Task 1 - DASR

Distant Automatic Speech Recognition (DASR) with Multiple Devices in Diverse Scenarios.

Twitter Slack arXiv

This Task focuses on distant automatic speech transcription and segmentation with multiple recording devices.
The goal of each participant is to devise an automated system that can tackle this problem, and is able to generalize across different array topologies and different application scenarios: meetings, dinner parties and interviews.

Participants can possibly exploit commonly used open-source datasets (e.g. Librispeech) and pre-trained models. In detail, this includes popular self-supervised representation (SSLR) models (see Rules Section for a complete list).

A pre-print of the Task and Baseline description is now available on arXiv).

Task Overview
Automatic speech recognition and segmentation of meetings with multiple heterogeneous devices. Speech separation can be leveraged to improve speech recognition but it is not a focus of this Task. The scenario depicts a multi-room/multi-device meeting as e.g. in CHiME-6 corpus.

Important Dates

Have a look at Important Dates page.

CHiME-2023 Workshop

All participants are expected to present their work at the CHiME-2023 workshop.
See workshop page for more details.
They also are encouraged to extend their system description paper and submit a full-paper (3 to 6 pages, references included) after the workshop (see Important Dates )] which will be in the ISCA archive and appear in the workshop proceedings. The proceedings will be registered (ISBN) and indexed (by Thomson-Reuters and Elsevier).

Registration

If you want to participate, please register by filling this Google Form. Please submit only one form per team.

Contact Us/Stay Tuned

If you are considering participating or just want to learn more then please join the CHiME Google Group.
We have also a CHiME Slack Workspace.
Follow us on Twitter, we will also use that to make announcements.

Short Description

Task training, development, and evaluation data comes from three different datasets: CHiME-6 [1], DipCO [2] and Mixer 6 Speech [3].
These datasets have different characteristics and, as mentioned earlier, we are interested in pushing research towards multi-talker transcription systems that can handle a wide variety of scenarios, including, but not limited to, the following:

  • Generalize across different recording setups, such as linear arrays (e.g. CHiME-6), circular arrays (DiPCo), or ad-hoc microphones (Mixer 6 Speech)
  • Handle different number of participant in each dataset
  • Handle inherent diversity in lexicon due to possibly different settings (e.g more formal or informal)
  • Wide variation in acoustic quality (e.g. signal-to-noise ratio, reverberation)

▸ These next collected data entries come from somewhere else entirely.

/-! ### The local genus symbols and the weight -/

/-- **The local genus symbol on `L₃₂`** at an odd prime `p`: `0` unless `p ∣ n₃₂(v)`, and then the
Legendre symbol of the unit square class of values of `ι₃₂(v) = [32v₀, 64v₁, v₂]`, read off from the
value `32v₀` at `(1,0)` (`(32v₀/p) = (2v₀/p)`) or, if `p ∣ v₀`, from the value `v₂` at `(0,1)`.
[cite: Shintani1975, §2 (characters `χ` on `L/NL`)] -/
def coneSym32 (p : ℕ) (v : Fin 3 → ℤ) : ℤ :=
  if (p : ℤ) ∣ nQ32 v then (if (p : ℤ) ∣ v 0 then jacobiSym (v 2) p else jacobiSym (2 * v 0) p) else 0

/-- The `2`-adic component: `χ₈(v₂) χ₋₄(v₂)` for `D ≡ 1 (mod 4)` (`= χ₋₈(v₂)`), `χ₈(v₂)` otherwise;
as an integer-valued function of `v₂`. [folklore] -/
def twoWt (D : ℕ) (c : ℤ) : ℤ :=
  (ZMod.χ₈ c : ℤ) * (if D % 4 = 1 then (ZMod.χ₄ c : ℤ) else 1)

/-- **The weight `ω_D` on `L₃₂`** (`D` odd square-free): the genus character of the discriminant
`-8D` on the forms `ι₃₂(v)` with `D ∣ n₃₂(v)`. [cite: Shintani1975, Thm. 2 (`v = χ(x₁)`)] -/
def genusWt32 (D : ℕ) (v : Fin 3 → ℤ) : ℤ :=
  twoWt D (v 2) * ∏ p ∈ D.primeFactors, coneSym32 p v

/-- `coneSym32_of_not_dvd` (auxiliary). [folklore] -/
theorem coneSym32_of_not_dvd {p : ℕ} {v : Fin 3 → ℤ} (h : ¬ (p : ℤ) ∣ nQ32 v) : coneSym32 p v = 0 := by
  simp [coneSym32, h]

/-- `abs_coneSym32_le` (auxiliary). [folklore] -/
theorem abs_coneSym32_le (p : ℕ) (v : Fin 3 → ℤ) : |coneSym32 p v| ≤ 1 := by
  unfold coneSym32
  split_ifs
  · exact abs_jacobiSym_le _ _
  · exact abs_jacobiSym_le _ _
  · simp

/-- `|χ₈(n)| ≤ 1`. [folklore] -/
theorem abs_χ₈_le (n : ℤ) : |(ZMod.χ₈ n : ℤ)| ≤ 1 := by
  rw [ZMod.χ₈_int_eq_if_mod_eight]
  split_ifs <;> simp

/-- `|twoWt D c| ≤ 1`. [folklore] -/
theorem abs_twoWt_le (D : ℕ) (c : ℤ) : |twoWt D c| ≤ 1 := by
  unfold twoWt
  rw [abs_mul]
  have h1 := abs_χ₈_le c
  have h2 : |(if D % 4 = 1 then (ZMod.χ₄ c : ℤ) else 1)| ≤ 1 := by
    split_ifs
    · exact abs_χ₄_le c
    · simp
  have h0 : 0 ≤ |(if D % 4 = 1 then (ZMod.χ₄ c : ℤ) else 1)| := abs_nonneg _
  nlinarith [abs_nonneg ((ZMod.χ₈ c : ℤ))]

/-- `abs_genusWt32_le` (auxiliary). [folklore] -/
theorem abs_genusWt32_le (D : ℕ) (v : Fin 3 → ℤ) : |genusWt32 D v| ≤ 1 := by
  unfold genusWt32
  rw [abs_mul, Finset.abs_prod]
  have h1 := abs_twoWt_le D (v 2)
  have h2 : ∏ p ∈ D.primeFactors, |coneSym32 p v| ≤ 1 :=
    Finset.prod_le_one (fun _ _ ↦ abs_nonneg _) (fun p _ ↦ abs_coneSym32_le p v)
  have h3 : (0 : ℤ) ≤ ∏ p ∈ D.primeFactors, |coneSym32 p v| := Finset.prod_nonneg fun _ _ ↦ abs_nonneg _
  nlinarith [abs_nonneg (twoWt D (v 2))]

/-- `ω_D(v) = 0` unless `D ∣ n₃₂(v)` (`D` square-free). [folklore] -/
theorem genusWt32_of_not_dvd {D : ℕ} (hD : Squarefree D) {v : Fin 3 → ℤ} (h : ¬ (D : ℤ) ∣ nQ32 v) :
    genusWt32 D v = 0 := by
  unfold genusWt32
  by_contra hne
  apply h
  apply natCast_dvd_of_primeFactors_dvd hD
  intro p hp
  by_contra hpn
  exact hne (by rw [Finset.prod_eq_zero hp (coneSym32_of_not_dvd hpn), mul_zero])

/-! #### Periodicity -/

/-- `n₃₂` respects congruences. [folklore] -/
theorem nQ32_emod_congr {M : ℤ} {v u : Fin 3 → ℤ} (h : ∀ i, v i ≡ u i [ZMOD M]) :
    nQ32 v ≡ nQ32 u [ZMOD M] := by
  unfold nQ32
  have h0 := h 0; have h1 := h 1; have h2 := h 2
  exact ((h1.pow 2).mul_left 32).sub (h0.mul h2)

/-- `coneSym32_congr` (auxiliary). [folklore] -/
theorem coneSym32_congr {p : ℕ} {M : ℤ} (hpM : (p : ℤ) ∣ M) {v u : Fin 3 → ℤ}
    (h : ∀ i, v i ≡ u i [ZMOD M]) : coneSym32 p v = coneSym32 p u := by
  have h' : ∀ i, v i ≡ u i [ZMOD p] := fun i ↦ (h i).of_dvd hpM
  have hn : nQ32 v ≡ nQ32 u [ZMOD p] := nQ32_emod_congr h'
  have e1 : ((p : ℤ) ∣ nQ32 v) ↔ ((p : ℤ) ∣ nQ32 u) := by
    rw [Int.dvd_iff_emod_eq_zero, Int.dvd_iff_emod_eq_zero, hn]
  have e2 : ((p : ℤ) ∣ v 0) ↔ ((p : ℤ) ∣ u 0) := by
    rw [Int.dvd_iff_emod_eq_zero, Int.dvd_iff_emod_eq_zero, h' 0]
  have h20 : 2 * v 0 ≡ 2 * u 0 [ZMOD p] := (h' 0).mul_left 2
  unfold coneSym32
  rw [jacobiSym.mod_left' (h' 2), jacobiSym.mod_left' h20]
  by_cases hv : (p : ℤ) ∣ nQ32 v
  · rw [if_pos hv, if_pos (e1.mp hv)]
    by_cases hv0 : (p : ℤ) ∣ v 0
    · rw [if_pos hv0, if_pos (e2.mp hv0)]
    · rw [if_neg hv0, if_neg (mt e2.mpr hv0)]
  · rw [if_neg hv, if_neg (mt e1.mpr hv)]

/-- `χ₈_congr` (auxiliary): `χ₈` depends on `a mod M` when `8 ∣ M`. [folklore] -/
theorem χ₈_congr {M : ℤ} (h8 : (8 : ℤ) ∣ M) {a b : ℤ} (h : a ≡ b [ZMOD M]) :
    ZMod.χ₈ a = ZMod.χ₈ b := by
  have h' : a ≡ b [ZMOD 8] := h.of_dvd h8
  rw [ZMod.χ₈_int_mod_eight a, ZMod.χ₈_int_mod_eight b, h']

/-- `twoWt_congr` (auxiliary). [folklore] -/
theorem twoWt_congr (D : ℕ) {M : ℤ} (h8 : (8 : ℤ) ∣ M) {a b : ℤ} (h : a ≡ b [ZMOD M]) :
    twoWt D a = twoWt D b := by
  unfold twoWt
  rw [χ₈_congr h8 h, χ₄_congr (dvd_trans (by norm_num) h8) h]

/-- **Periodicity**: `ω_D` depends on `v` only modulo `M` whenever `8 ∣ M` and `D ∣ M`. [folklore] -/
theorem genusWt32_congr {D : ℕ} {M : ℤ} (h8 : (8 : ℤ) ∣ M) (hDM : (D : ℤ) ∣ M) {v u : Fin 3 → ℤ}
    (h : ∀ i, v i ≡ u i [ZMOD M]) : genusWt32 D v = genusWt32 D u := by
  unfold genusWt32
  rw [twoWt_congr D h8 (h 2)]
  congr 1
  refine Finset.prod_congr rfl fun p hp ↦ coneSym32_congr ?_ h
  exact dvd_trans (Int.natCast_dvd_natCast.mpr (Nat.dvd_of_mem_primeFactors hp)) hDM

/-! #### Oddness -/

/-- `Ω_p(-v) = χ₄(p) Ω_p(v)`. [folklore] -/
theorem coneSym32_neg {p : ℕ} (hp : Odd p) (v : Fin 3 → ℤ) :
    coneSym32 p (-v) = ZMod.χ₄ p * coneSym32 p v := by
  unfold coneSym32
  rw [nQ32_neg]
  simp only [Pi.neg_apply, dvd_neg]
  split_ifs
  · exact jacobiSym.neg _ hp
  · rw [show (2 : ℤ) * -v 0 = -(2 * v 0) by ring]; exact jacobiSym.neg _ hp
  · simp

/-- `χ₈(-c) = χ₈(c)` and `χ₄(-c) = -χ₄(c)`: the `2`-adic weight satisfies
`twoWt D (-c) = -twoWt D c` for `D ≡ 1 (mod 4)` and `= twoWt D c` otherwise. [folklore] -/
theorem twoWt_neg (D : ℕ) (c : ℤ) :
    twoWt D (-c) = (if D % 4 = 1 then -1 else 1) * twoWt D c := by
  unfold twoWt
  have h8 : (ZMod.χ₈ ((-c : ℤ) : ZMod 8) : ℤ) = ZMod.χ₈ ((c : ℤ) : ZMod 8) := by
    rw [Int.cast_neg, neg_eq_neg_one_mul, map_mul]
    have : (ZMod.χ₈ (-1 : ZMod 8) : ℤ) = 1 := by decide
    rw [this, one_mul]
  have h4 : (ZMod.χ₄ ((-c : ℤ) : ZMod 4) : ℤ) = -ZMod.χ₄ ((c : ℤ) : ZMod 4) := by
    rw [Int.cast_neg, neg_eq_neg_one_mul, map_mul]
    have : (ZMod.χ₄ (-1 : ZMod 4) : ℤ) = -1 := by decide
    rw [this]; ring
  rw [h8]
  split_ifs <;> [rw [h4]; skip] <;> ring

/-- **Oddness of the weight**: `ω_D(-v) = -ω_D(v)` for every odd square-free `D`. [folklore] -/
theorem genusWt32_neg {D : ℕ} (hD : Squarefree D) (hDodd : Odd D) (v : Fin 3 → ℤ) :
    genusWt32 D (-v) = -genusWt32 D v := by
  unfold genusWt32
  have hodd : ∀ p ∈ D.primeFactors, Odd p := fun p hp ↦
    hDodd.of_dvd_nat (Nat.dvd_of_mem_primeFactors hp)
  rw [Finset.prod_congr rfl fun p hp ↦ coneSym32_neg (hodd p hp) v, Finset.prod_mul_distrib,
    prod_χ₄_primeFactors hD, Pi.neg_apply, twoWt_neg]
  rcases Nat.odd_mod_four_iff.mp (Nat.odd_iff.mp hDodd) with h1 | h3
  · have : (ZMod.χ₄ (D : ZMod 4) : ℤ) = 1 := by rw [ZMod.χ₄_nat_mod_four, h1]; decide
    rw [if_pos h1, this]; ring
  · have : (ZMod.χ₄ (D : ZMod 4) : ℤ) = -1 := by rw [ZMod.χ₄_nat_mod_four, h3]; decide
    rw [if_neg (by omega), this]; ring

/-! #### Invariance of `Ω_p` under `Γ₀(32)` (the cone `ι₃₂(v) ≡ λ ℓ² (mod p)`) -/

/-- Values of the binary form: `ι₃₂(v)(s, t) = 32 v₀ s² + 64 v₁ s t + v₂ t²`. [folklore] -/
def binVal32 (v : Fin 3 → ℤ) (s t : ℤ) : ℤ := 32 * v 0 * s ^ 2 + 64 * v 1 * s * t + v 2 * t ^ 2

/-- Completing the square: `32 v₀ · ι₃₂(v)(s,t) = (32 v₀ s + 32 v₁ t)² - 32 n₃₂(v) t²`. [folklore] -/
theorem mul_binVal32_eq (v : Fin 3 → ℤ) (s t : ℤ) :
    32 * v 0 * binVal32 v s t = (32 * v 0 * s + 32 * v 1 * t) ^ 2 - 32 * nQ32 v * t ^ 2 := by
  simp only [binVal32, nQ32]; ring

/-- `actInt32_zero_eq` (auxiliary). [folklore] -/
theorem actInt32_zero_eq (a b c' d : ℤ) (v : Fin 3 → ℤ) :
    32 * actInt32 a b c' d v 0 = binVal32 v a (32 * c') := by
  simp only [actInt32_zero, binVal32]; ring

/-- `actInt32_two_eq` (auxiliary). [folklore] -/
theorem actInt32_two_eq (a b c' d : ℤ) (v : Fin 3 → ℤ) : actInt32 a b c' d v 2 = binVal32 v b d := by
  simp only [actInt32_two, binVal32]

section ConeLemmas

variable {p : ℕ} [hp : Fact p.Prime]

/-- `c32_ne_zero_zmod` (auxiliary). [folklore] -/
theorem c32_ne_zero_zmod (hp2 : p ≠ 2) : (32 : ZMod p) ≠ 0 := by
  have h2 := two_ne_zero_zmod (p := p) hp2
  have : (32 : ZMod p) = 2 ^ 5 := by norm_num
  rw [this]; exact pow_ne_zero _ h2

/-- **Lemma A** (unit leading coefficient): if `p ∣ n₃₂(v)`, `p ∤ v₀`, then every value of `ι₃₂(v)`
prime to `p` has Legendre symbol `(2v₀/p)` (`ι₃₂(v) ≡ (32v₀)⁻¹ ℓ²`, `32 = 2·4²`). [folklore] -/
theorem jacobiSym_binVal32_of_not_dvd (hp2 : p ≠ 2) {v : Fin 3 → ℤ} (hn : (p : ℤ) ∣ nQ32 v)
    (hv0 : ¬ (p : ℤ) ∣ v 0) {s t : ℤ} (hval : ¬ (p : ℤ) ∣ binVal32 v s t) :
    jacobiSym (binVal32 v s t) p = jacobiSym (2 * v 0) p := by
  rw [jacobiSym_eq_quadraticChar, jacobiSym_eq_quadraticChar]
  have hnz : ((nQ32 v : ℤ) : ZMod p) = 0 := (intCast_zmod_eq_zero_iff _).mpr hn
  have hv0' : ((v 0 : ℤ) : ZMod p) ≠ 0 := fun h ↦ hv0 ((intCast_zmod_eq_zero_iff _).mp h)
  have hval' : ((binVal32 v s t : ℤ) : ZMod p) ≠ 0 := fun h ↦ hval ((intCast_zmod_eq_zero_iff _).mp h)
  have h2 := two_ne_zero_zmod (p := p) hp2
  have key : (16 : ZMod p) * ((2 : ZMod p) * (v 0 : ℤ)) * (binVal32 v s t : ℤ) =
      ((32 * v 0 * s + 32 * v 1 * t : ℤ) : ZMod p) ^ 2 := by
    have := congrArg (fun z : ℤ ↦ (z : ZMod p)) (mul_binVal32_eq v s t)
    push_cast at this ⊢
    linear_combination this - 32 * (t : ZMod p) ^ 2 * hnz
  have h16 : (16 : ZMod p) ≠ 0 := by
    have : (16 : ZMod p) = 2 ^ 4 := by norm_num
    rw [this]; exact pow_ne_zero _ h2
  have h2v : (2 : ZMod p) * ((v 0 : ℤ) : ZMod p) ≠ 0 := mul_ne_zero h2 hv0'
  have hL : ((32 * v 0 * s + 32 * v 1 * t : ℤ) : ZMod p) ≠ 0 := by
    intro h0
    rw [h0, zero_pow two_ne_zero] at key
    rcases mul_eq_zero.mp key with h1 | h1
    · rcases mul_eq_zero.mp h1 with h3 | h3
      · exact h16 h3
      · exact h2v h3
    · exact hval' h1
  have hsq : quadraticChar (ZMod p) (((32 * v 0 * s + 32 * v 1 * t : ℤ) : ZMod p) ^ 2) = 1 :=
    quadraticChar_sq_one' hL
  rw [← key, map_mul, map_mul] at hsq
  have h16sq : quadraticChar (ZMod p) (16 : ZMod p) = 1 := by
    have : (16 : ZMod p) = 4 ^ 2 := by norm_num
    rw [this]
    exact quadraticChar_sq_one' (by
      intro h4
      apply h16
      have : (16 : ZMod p) = 4 * 4 := by norm_num
      rw [this, h4, mul_zero])
  rw [h16sq, one_mul] at hsq
  push_cast
  rcases quadraticChar_dichotomy h2v with h1 | h1
  · rw [h1, one_mul] at hsq; rw [hsq, h1]
  · rw [h1] at hsq ⊢
    linear_combination -hsq

/-- In the situation of Lemma A, `p ∣ ι₃₂(v)(s,t)` forces `p ∣ ℓ(s,t) = 32v₀s + 32v₁t`. [folklore] -/
theorem dvd_lin_of_dvd_binVal32 {v : Fin 3 → ℤ} (hn : (p : ℤ) ∣ nQ32 v)
    {s t : ℤ} (hval : (p : ℤ) ∣ binVal32 v s t) : (p : ℤ) ∣ 32 * v 0 * s + 32 * v 1 * t := by
  rw [← intCast_zmod_eq_zero_iff] at hval hn ⊢
  have key : ((32 * v 0 * s + 32 * v 1 * t : ℤ) : ZMod p) ^ 2 = 0 := by
    have := congrArg (fun z : ℤ ↦ (z : ZMod p)) (mul_binVal32_eq v s t)
    push_cast at this hval hn ⊢
    rw [hval, hn] at this
    linear_combination -this
  exact pow_eq_zero_iff two_ne_zero |>.mp key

Crucially, participants are forbidden to use automatic domain identification (or manual identification, e.g., based on number of channels) to switch between different systems/hyper-parameters/configurations.
A single common system able to adapt to the different scenarios and microphone configurations has to be devised.
The final ranking will be obtained via speaker-attributed word error rate (SA-WER) macro-averaged across the three datasets, as we are interested in generalization across the different scenarios. The speaker-transcript attribution is performed here via diarization, so we can also call this diarization-attributed WER (DA-WER) to distinguish it from other definitions of SA-WER. It will be explained in detail thereafter.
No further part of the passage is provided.